Growth, collapse, and stalling in a mechanical model for neurite motility

TL;DR

This paper introduces a three-component active gel model that captures the mechanical behaviors of neurites, including growth, collapse, and stalling, based on the interplay of microtubules and acto-myosin forces.

Contribution

It presents a novel mechanical model that explains neurite states and responses to forces and drugs, integrating microtubule dynamics and acto-myosin contractility.

Findings

Model predicts neurite response to towing forces.

Reproduces effects of cytoskeletal drug treatments.
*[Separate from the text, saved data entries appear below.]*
import Literature.MathematicalPhysics.QuantumFieldTheory.Balaban1983to89.B9Thm311CubeLettersGCoercive

/-!
# `Balaban1983to89.B9Thm311CubeLettersGCoerciveGauge` — [B9] Cor. 3.6 p. 408 ∕ Thm 3.11 p. 416 FOR THE CUBE LETTERS, THE QUANTITATIVE HALF OF THE GAUGE
# ROAD: a COERCIVITY CONSTANT (not only positivity) of `Δ_{a,□}` is invariant along unitary gauge orbits («all the results of these theorems are gauge
# invariant»), so the `L²` conclusions of `B9Thm311CubeLettersGCoercive` obtained at the gauge-fixed `U^u = e^{iηA}` — `(1 − θ)m⟨C,C⟩ ≦ ⟨C, Δ_{a,□}C⟩`,
# `(1 − θ)m⟨B, G_□B⟩ ≦ ⟨B,B⟩`, `((1 − θ)m)²‖G_□B‖² ≦ ‖B‖²` — HOLD AT THE ORIGINAL (3.35)-configuration `U` with the SAME constants

statement-level skeleton of published theorems with citation tags; proofs where landed; nothing here is a claim about the Yang–Mills mass gap

T. Bałaban, *Propagators for lattice gauge theories in a background field*, Commun. Math. Phys. **99** (1985) 389–434 [`Balaban1985BackgroundPropagators`,
"[B9]"; held text `paper:balaban1985-cmp99-background-propagators`, journal page = PDF page + 388; pp. 395–396, 407–408, 416 read first-hand].

THE PRINT (verbatim).  p. 396 (3.34): «Δ_a(U^u) = R(u)Δ_a(U)R(u⁻¹), G(U^u) = R(u)G(U)R(u⁻¹)»; p. 398: «All these inequalities are invariant with respect to
gauge transformations of U.»; p. 408 (Cor. 3.6, proof): «This follows from Corollary 3.5 applied to the configuration U′ = U^u, and we have to recall only
that all the results of these theorems are gauge invariant.»; p. 416: «Doing the gauge transformation we get the configuration U = e^{iηA} with A small,
and by (3.86) we get G_□(e^{iηA}) = G_□(1)(I − V(A)G_□(1))⁻¹.»

WHY THIS FILE.  `B9Thm311CubeLettersGCoercive` (✓ p620365, this seat) proves the `L²` layer of (3.84)–(3.86) WITH CONSTANTS at the gauge-fixed configuration
`U′` and fires r05's road `GACubeY_parSymY_posDefTr_of_smallFieldGauge` back to the original `U` — but that road (dag-n06-j's `posDefTr_iff_of_intw_conjY`)
transports POSITIVITY only.  Print's remark transports every inequality.  THIS FILE adds the one-line reason in the trace currency — a coercivity constant
descends along a unitary `R(u)`-intertwining because `R(u)` is a `trIP`-isometry (dag-n06-j's `trIP_one_conjY_conjY`) — and reads it at r05's cube letters
(g80's (3.34) `deltaACubeY_cov`): Theorem 3.11 WITH ITS CONSTANT and the `L²` size of `G_□(U)` at the original `U` from the two displayed inputs of
p620365 ((i) flat coercivity `m`, (ii) the first-order relative bound of `V(A)` in the gauge `u`).

WHAT IS PROVED (sorry-free; 0 `def`; `M_N(ℂ)` fibres, weight `1`).
* §1 `coercive_of_intw_conjY` (a coercivity constant descends along `T′∘R(u) = R(u)∘T`, `u` unitary-valued), `coercive_iff_of_intw_conjY`.
* §2 at r05's cube letters (lawful transporters, in particular `parSymY ∕ parBY`): ★★ `deltaACubeY_coercive_gaugeY_iff` (the constant is an orbit invariant),
  ★★★ `deltaACubeY_parSymY_coercive_of_relBoundGauge` (`(1 − θ)m⟨C,C⟩ ≦ ⟨C, Δ_{a,□}(U)C⟩` at the ORIGINAL `U` from (i)+(ii) in a unitary-valued gauge, `θ ≦ 1`),
  ★★★ `GACubeY_parSymY_bounds_of_relBoundGauge` (`θ < 1`: `Δ_{a,□}(U) > 0`, `IsUnit`, `G_□(U) > 0`, `(1 − θ)m⟨B, G_□(U)B⟩ ≦ ⟨B,B⟩`, `((1 − θ)m)²‖G_□(U)B‖² ≦ ‖B‖²`).

HONEST SCOPE.  Bookkeeping over landed letters (isometry of the pairing + (3.34)); inputs (i), (ii) displayed exactly as in p620365; the gauge `u` is a
hypothesis (print's (3.35) gauge on `□̃⁵`; r05's caveat on torus-vs-cube gauges in `B9Thm311CubeLettersG` applies verbatim); `L²` only; count-neutral; NOT a
node discharge; no summit ∕ sub-problem claim (rungs R3∕R4 conditional; nothing continuum ∕ OS ∕ mass gap; not Clay).  No `sorry`∕`axiom`∕`instance`∕`notation`;
NEW file.  Seat `ym-inputs-p02` (prover-ym-inputs-p02-0), cell `pub/ym-inputs`, 2026-08-28.
-/

namespace Literature.MathematicalPhysics.QuantumFieldTheory.Balaban1983to89.B9Thm311CubeLettersGCoerciveGauge

open B9Thm311ReadingCoords B9Thm311DeltaPrimePos B9Thm31SiteGpBoundsReg335Y Node00 B9CubeLettersBondOpsL0
  B9CubeLettersBondOpsAtOneIdentL0 B9CubeLettersCovarianceL0 B9Thm311DeltaAGaugeOrbit B9Thm311CubeLettersG B9Thm311CubeLettersGCoercive
  B9Thm311AdjointAtLetters
open Literature.MathematicalPhysics.QuantumFieldTheory.Balaban1983to89.B6KLevelCensusIndexV1 (KIdx)
open Literature.MathematicalPhysics.QuantumFieldTheory.Balaban1983to89.B6Cover236MultiLevelBlocks (cubes)
open scoped Matrix

noncomputable section

/-! ## §1 A coercivity constant descends along a unitary intertwining -/

section Generic

open scoped Matrix.Norms.L2Operator

variable {N : ℕ} {S : Type} [Fintype S]

/-- **A COERCIVITY CONSTANT DESCENDS ALONG AN `R(u)`-INTERTWINING** `T′∘R(u) = R(u)∘T` (`u` unitary-valued): `c⟨Φ,Φ⟩₁ ≦ ⟨Φ, T′Φ⟩₁` for all `Φ` implies the
same for `T` — `R(u)` is an isometry of the trace pairing (`trIP_one_conjY_conjY`).  The quantitative twin of dag-n06-j's `posDefTr_of_intw_conjY`.
[cite: Balaban1985BackgroundPropagators, (3.34) p.396, p.398 («invariant with respect to gauge transformations»), Cor. 3.6 p.408] -/
theorem coercive_of_intw_conjY {γ : S → (Matrix (Fin N) (Fin N) ℂ)ˣ} (hγ : ∀ s, ((γ s : (Matrix (Fin N) (Fin N) ℂ)ˣ) : Matrix (Fin N) (Fin N) ℂ) ∈ unitary _)
    {T T' : (S → Matrix (Fin N) (Fin N) ℂ) →ₗ[ℂ] (S → Matrix (Fin N) (Fin N) ℂ)} (h : Intw (conjY γ) (conjY γ) T T') {c : ℝ}
    (hT' : ∀ Φ, c * trIP (fun _ => (1 : ℝ)) Φ Φ ≤ trIP (fun _ => (1 : ℝ)) Φ (T' Φ)) (Φ : S → Matrix (Fin N) (Fin N) ℂ) :
    c * trIP (fun _ => (1 : ℝ)) Φ Φ ≤ trIP (fun _ => (1 : ℝ)) Φ (T Φ) := by
  rw [← trIP_one_conjY_conjY γ hγ Φ (T Φ), ← h.apply Φ, ← trIP_one_conjY_conjY γ hγ Φ Φ]
  exact hT' _

/-- … and ascends (apply the descent to `u⁻¹`): the coercivity constants of `T` and `T′` agree. [cite: Balaban1985BackgroundPropagators, (3.34) p.396, Cor. 3.6 p.408] -/
theorem coercive_iff_of_intw_conjY {γ : S → (Matrix (Fin N) (Fin N) ℂ)ˣ} (hγ : ∀ s, ((γ s : (Matrix (Fin N) (Fin N) ℂ)ˣ) : Matrix (Fin N) (Fin N) ℂ) ∈ unitary _)
    {T T' : (S → Matrix (Fin N) (Fin N) ℂ) →ₗ[ℂ] (S → Matrix (Fin N) (Fin N) ℂ)} (h : Intw (conjY γ) (conjY γ) T T') {c : ℝ} :
    (∀ Φ, c * trIP (fun _ => (1 : ℝ)) Φ Φ ≤ trIP (fun _ => (1 : ℝ)) Φ (T Φ)) ↔ ∀ Φ, c * trIP (fun _ => (1 : ℝ)) Φ Φ ≤ trIP (fun _ => (1 : ℝ)) Φ (T' Φ) := by
  refine ⟨fun hT => ?_, fun hT' => coercive_of_intw_conjY hγ h hT'⟩
  have hγ' : ∀ s, ((γ⁻¹ s : (Matrix (Fin N) (Fin N) ℂ)ˣ) : Matrix (Fin N) (Fin N) ℂ) ∈ unitary _ := fun s => by
    rw [Pi.inv_apply, val_inv_eq_conjTranspose _ (hγ s), ← Matrix.star_eq_conjTranspose]
    exact Unitary.star_mem (hγ s)
  have h1 : ∀ Φ : S → Matrix (Fin N) (Fin N) ℂ, conjY γ⁻¹ (conjY γ Φ) = Φ := fun Φ => by
    rw [← LinearMap.comp_apply, ← conjY_mul, inv_mul_cancel, conjY_one, LinearMap.id_apply]
  have h2 : ∀ Ψ : S → Matrix (Fin N) (Fin N) ℂ, conjY γ (conjY γ⁻¹ Ψ) = Ψ := fun Ψ => by
    rw [← LinearMap.comp_apply, ← conjY_mul, mul_inv_cancel, conjY_one, LinearMap.id_apply]
  have h' : Intw (conjY γ⁻¹) (conjY γ⁻¹) T' T := by
    refine LinearMap.ext fun Ψ => ?_
    rw [LinearMap.comp_apply, LinearMap.comp_apply]
    have h3 := h.apply (conjY γ⁻¹ Ψ)
    rw [h2] at h3
    rw [h3, h1]
  exact coercive_of_intw_conjY hγ' h' hT

end Generic

/-! ## §2 At r05's cube letters: the constant is an orbit invariant; Theorem 3.11 and the `L²` size of `G_□(U)` at the original `U` -/

section CubeLetters

open scoped Matrix.Norms.L2Operator

variable {d ℓ : ℕ} {hd : 1 ≤ d + 1} {hL : Odd (ℓ + 1) ∧ 1 < ℓ + 1} {b₀ b₁ : ℝ} {N : ℕ}
variable (i : KIdx d ℓ hd hL b₀ b₁) (q : ↥(cubes (toKT i).D.toDomains)) {G : Subgroup (Matrix (Fin N) (Fin N) ℂ)ˣ}

/-- ★★ **THE COERCIVITY CONSTANT OF `Δ_{a,□}` IS CONSTANT ON GAUGE ORBITS** (lawful transporters; (3.34) `deltaACubeY_cov`): `c⟨C,C⟩ ≦ ⟨C, Δ_{a,□}(U^u)C⟩` for all
`C` iff the same at `U`, for every unitary-valued gauge transformation `u`. [cite: Balaban1985BackgroundPropagators, (3.34) p.396, p.398, Cor. 3.6 p.408] -/
theorem deltaACubeY_coercive_gaugeY_iff {parS : SiteParY (Matrix (Fin N) (Fin N) ℂ) i} {parB : BondParY (Matrix (Fin N) (Fin N) ℂ) i}
    (hS : IsGaugeLawS i parS) (hB : IsGaugeLawB i parB) {u : GaugeY (Matrix (Fin N) (Fin N) ℂ) i}
    (hu : ∀ x, ((u x : (Matrix (Fin N) (Fin N) ℂ)ˣ) : Matrix (Fin N) (Fin N) ℂ) ∈ unitary _) (U : CfgY (Matrix (Fin N) (Fin N) ℂ) i) {c : ℝ} :
    (∀ C, c * trIP (fun _ => (1 : ℝ)) C C ≤ trIP (fun _ => (1 : ℝ)) C (deltaACubeY i q parS parB (gaugeY i u U) C)) ↔
      ∀ C, c * trIP (fun _ => (1 : ℝ)) C C ≤ trIP (fun _ => (1 : ℝ)) C (deltaACubeY i q parS parB U C) :=
  (coercive_iff_of_intw_conjY (gBondY_mem_unitary i hu) (deltaACubeY_cov (g := u) (U := U) q hS hB)).symm

/-- ★★★ **THEOREM 3.11 FOR `Δ_{a,□}(U)` WITH ITS CONSTANT, ALONG PRINT's ROAD**: for a `G`-valued `U` (`G ≦ U(N)`), a `G`-valued gauge `u` («Doing the gauge
transformation …») at which, against a flat coercivity `m⟨C,C⟩ ≦ ⟨C, Δ_{a,□}(1)C⟩`, the remainder `V(A) = Δ_{a,□}(1) − Δ_{a,□}(U^u)` has a first-order relative
bound `(a, b)` with `θ = a∕m + b∕√m ≦ 1`, gives `(1 − θ)m·⟨C, C⟩ ≦ ⟨C, Δ_{a,□}(U)C⟩` AT THE ORIGINAL `U` (p620365's `deltaACubeY_coercive_of_relBound` at `U^u`,
transported by `deltaACubeY_coercive_gaugeY_iff`). [cite: Balaban1985BackgroundPropagators, Thm 3.11 p.416, (3.84)–(3.86) p.407, Cor. 3.6 p.408, (3.34)–(3.35) p.396] -/
theorem deltaACubeY_parSymY_coercive_of_relBoundGauge (hG : G ≤ B7Prop2Explicit.unitaryUnits (Matrix (Fin N) (Fin N) ℂ))
    {U : CfgY (Matrix (Fin N) (Fin N) ℂ) i} {u : GaugeY (Matrix (Fin N) (Fin N) ℂ) i} (hu : ∀ x, u x ∈ G) {m a b : ℝ} (hm : 0 < m) (ha : 0 ≤ a) (hb : 0 ≤ b)
    (hco : ∀ C, m * trIP (fun _ => (1 : ℝ)) C C ≤
      trIP (fun _ => (1 : ℝ)) C (deltaACubeY i q (parSymY i) (parBY i) (fun _ _ => 1 : CfgY (Matrix (Fin N) (Fin N) ℂ) i) C))
    (hrel : ∀ B C, |trIP (fun _ => (1 : ℝ)) B
        ((deltaACubeY i q (parSymY i) (parBY i) (fun _ _ => 1 : CfgY (Matrix (Fin N) (Fin N) ℂ) i) -
          deltaACubeY i q (parSymY i) (parBY i) (gaugeY i u U)) C)| ≤
      Real.sqrt (trIP (fun _ => (1 : ℝ)) B B) * (a * Real.sqrt (trIP (fun _ => (1 : ℝ)) C C) +
        b * Real.sqrt (trIP (fun _ => (1 : ℝ)) C (deltaACubeY i q (parSymY i) (parBY i) (fun _ _ => 1 : CfgY (Matrix (Fin N) (Fin N) ℂ) i) C))))
    (hθ : a / m + b / Real.sqrt m ≤ 1) (C : FBondY i → Matrix (Fin N) (Fin N) ℂ) :
    ((1 - (a / m + b / Real.sqrt m)) * m) * trIP (fun _ => (1 : ℝ)) C C ≤ trIP (fun _ => (1 : ℝ)) C (deltaACubeY i q (parSymY i) (parBY i) U C) := by
  have hu' : ∀ x, ((u x : (Matrix (Fin N) (Fin N) ℂ)ˣ) : Matrix (Fin N) (Fin N) ℂ) ∈ unitary _ := fun x => hG (hu x)
  have h := deltaACubeY_coercive_of_relBound i q (parSymY i) (parBY i) (fun _ _ => 1) (gaugeY i u U) hm ha hb hco hrel hθ
  exact (deltaACubeY_coercive_gaugeY_iff i q (parSymY_isGaugeLawS i) (parBY_isGaugeLawB i) hu' U).mp h C

/-- ★★★ **… HENCE, FOR `θ < 1`, AT THE ORIGINAL `U`**: `Δ_{a,□}(U)` positive definite and invertible, `G_□(U) = Δ_{a,□}(U)⁻¹` positive definite, and the `L²`
bounds `(1 − θ)m·⟨B, G_□(U)B⟩ ≦ ⟨B, B⟩`, `((1 − θ)m)²·‖G_□(U)B‖² ≦ ‖B‖²` — «G(U^u) = R(u)G(U)R(u⁻¹)», «all the results of these theorems are gauge invariant»
(n06-w1's coercive engines BY NAME at `U`). [cite: Balaban1985BackgroundPropagators, Thm 3.11 p.416, (3.86) p.407, (3.27) p.395, (3.34) p.396, Cor. 3.6 p.408, p.409 l.3–5] -/
theorem GACubeY_parSymY_bounds_of_relBoundGauge (hG : G ≤ B7Prop2Explicit.unitaryUnits (Matrix (Fin N) (Fin N) ℂ))
    {U : CfgY (Matrix (Fin N) (Fin N) ℂ) i} {u : GaugeY (Matrix (Fin N) (Fin N) ℂ) i} (hu : ∀ x, u x ∈ G) {m a b : ℝ} (hm : 0 < m) (ha : 0 ≤ a) (hb : 0 ≤ b)
    (hco : ∀ C, m * trIP (fun _ => (1 : ℝ)) C C ≤
      trIP (fun _ => (1 : ℝ)) C (deltaACubeY i q (parSymY i) (parBY i) (fun _ _ => 1 : CfgY (Matrix (Fin N) (Fin N) ℂ) i) C))
    (hrel : ∀ B C, |trIP (fun _ => (1 : ℝ)) B
        ((deltaACubeY i q (parSymY i) (parBY i) (fun _ _ => 1 : CfgY (Matrix (Fin N) (Fin N) ℂ) i) -
          deltaACubeY i q (parSymY i) (parBY i) (gaugeY i u U)) C)| ≤
      Real.sqrt (trIP (fun _ => (1 : ℝ)) B B) * (a * Real.sqrt (trIP (fun _ => (1 : ℝ)) C C) +
        b * Real.sqrt (trIP (fun _ => (1 : ℝ)) C (deltaACubeY i q (parSymY i) (parBY i) (fun _ _ => 1 : CfgY (Matrix (Fin N) (Fin N) ℂ) i) C))))
    (hθ : a / m + b / Real.sqrt m < 1) :
    PosDefTr (fun _ => (1 : ℝ)) (deltaACubeY i q (parSymY i) (parBY i) U) ∧ IsUnit (deltaACubeY i q (parSymY i) (parBY i) U) ∧
      PosDefTr (fun _ => (1 : ℝ)) (GACubeY i q (parSymY i) (parBY i) U) ∧
      (∀ B : FBondY i → Matrix (Fin N) (Fin N) ℂ,
        ((1 - (a / m + b / Real.sqrt m)) * m) * trIP (fun _ => (1 : ℝ)) B (GACubeY i q (parSymY i) (parBY i) U B) ≤ trIP (fun _ => (1 : ℝ)) B B) ∧
      (∀ B : FBondY i → Matrix (Fin N) (Fin N) ℂ,
        ((1 - (a / m + b / Real.sqrt m)) * m) ^ 2 * trIP (fun _ => (1 : ℝ)) (GACubeY i q (parSymY i) (parBY i) U B) (GACubeY i q (parSymY i) (parBY i) U B) ≤
          trIP (fun _ => (1 : ℝ)) B B) := by
  have hw : ∀ _ : FBondY i, (0 : ℝ) < 1 := fun _ => one_pos
  have hm' : 0 < (1 - (a / m + b / Real.sqrt m)) * m := mul_pos (by linarith) hm
  have hco' := deltaACubeY_parSymY_coercive_of_relBoundGauge i q hG hu hm ha hb hco hrel hθ.le
  have hpos : PosDefTr (fun _ => (1 : ℝ)) (deltaACubeY i q (parSymY i) (parBY i) U) := posDefTr_of_coercive hw hm' hco'
  refine ⟨hpos, isUnit_of_posDefTr hpos, posDefTr_ringInverse hpos, fun B => ?_, fun B => ?_⟩
  · exact trIP_ringInverse_le hw hm' hco' B
  · exact trIP_ringInverse_self_le hw hm' hco' B

end CubeLetters

end

end Literature.MathematicalPhysics.QuantumFieldTheory.Balaban1983to89.B9Thm311CubeLettersGCoerciveGauge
Identifies conditions for neurite stability and motility.

Abstract

Neurites, the long cellular protrusions that form the routes of the neuronal network are capable to actively extend during early morphogenesis or to regenerate after trauma. To perform this task, they rely on their cytoskeleton for mechanical support. In this paper, we present a three-component active gel model that describes neurites in the three robust mechanical states observed experimentally: collapsed, static, and motile. These states arise from an interplay between the physical forces driven by growth of the microtubule-rich inner core of the neurite and the acto-myosin contractility of its surrounding cortical membrane. In particular, static states appear as a mechanical traction/compression balance of these two parallel structures. The model predicts how the response of a neurite to a towing force depends on the force magnitude and recovers the response of neurites to several drug treatments that modulate the cytoskeleton active and passive properties.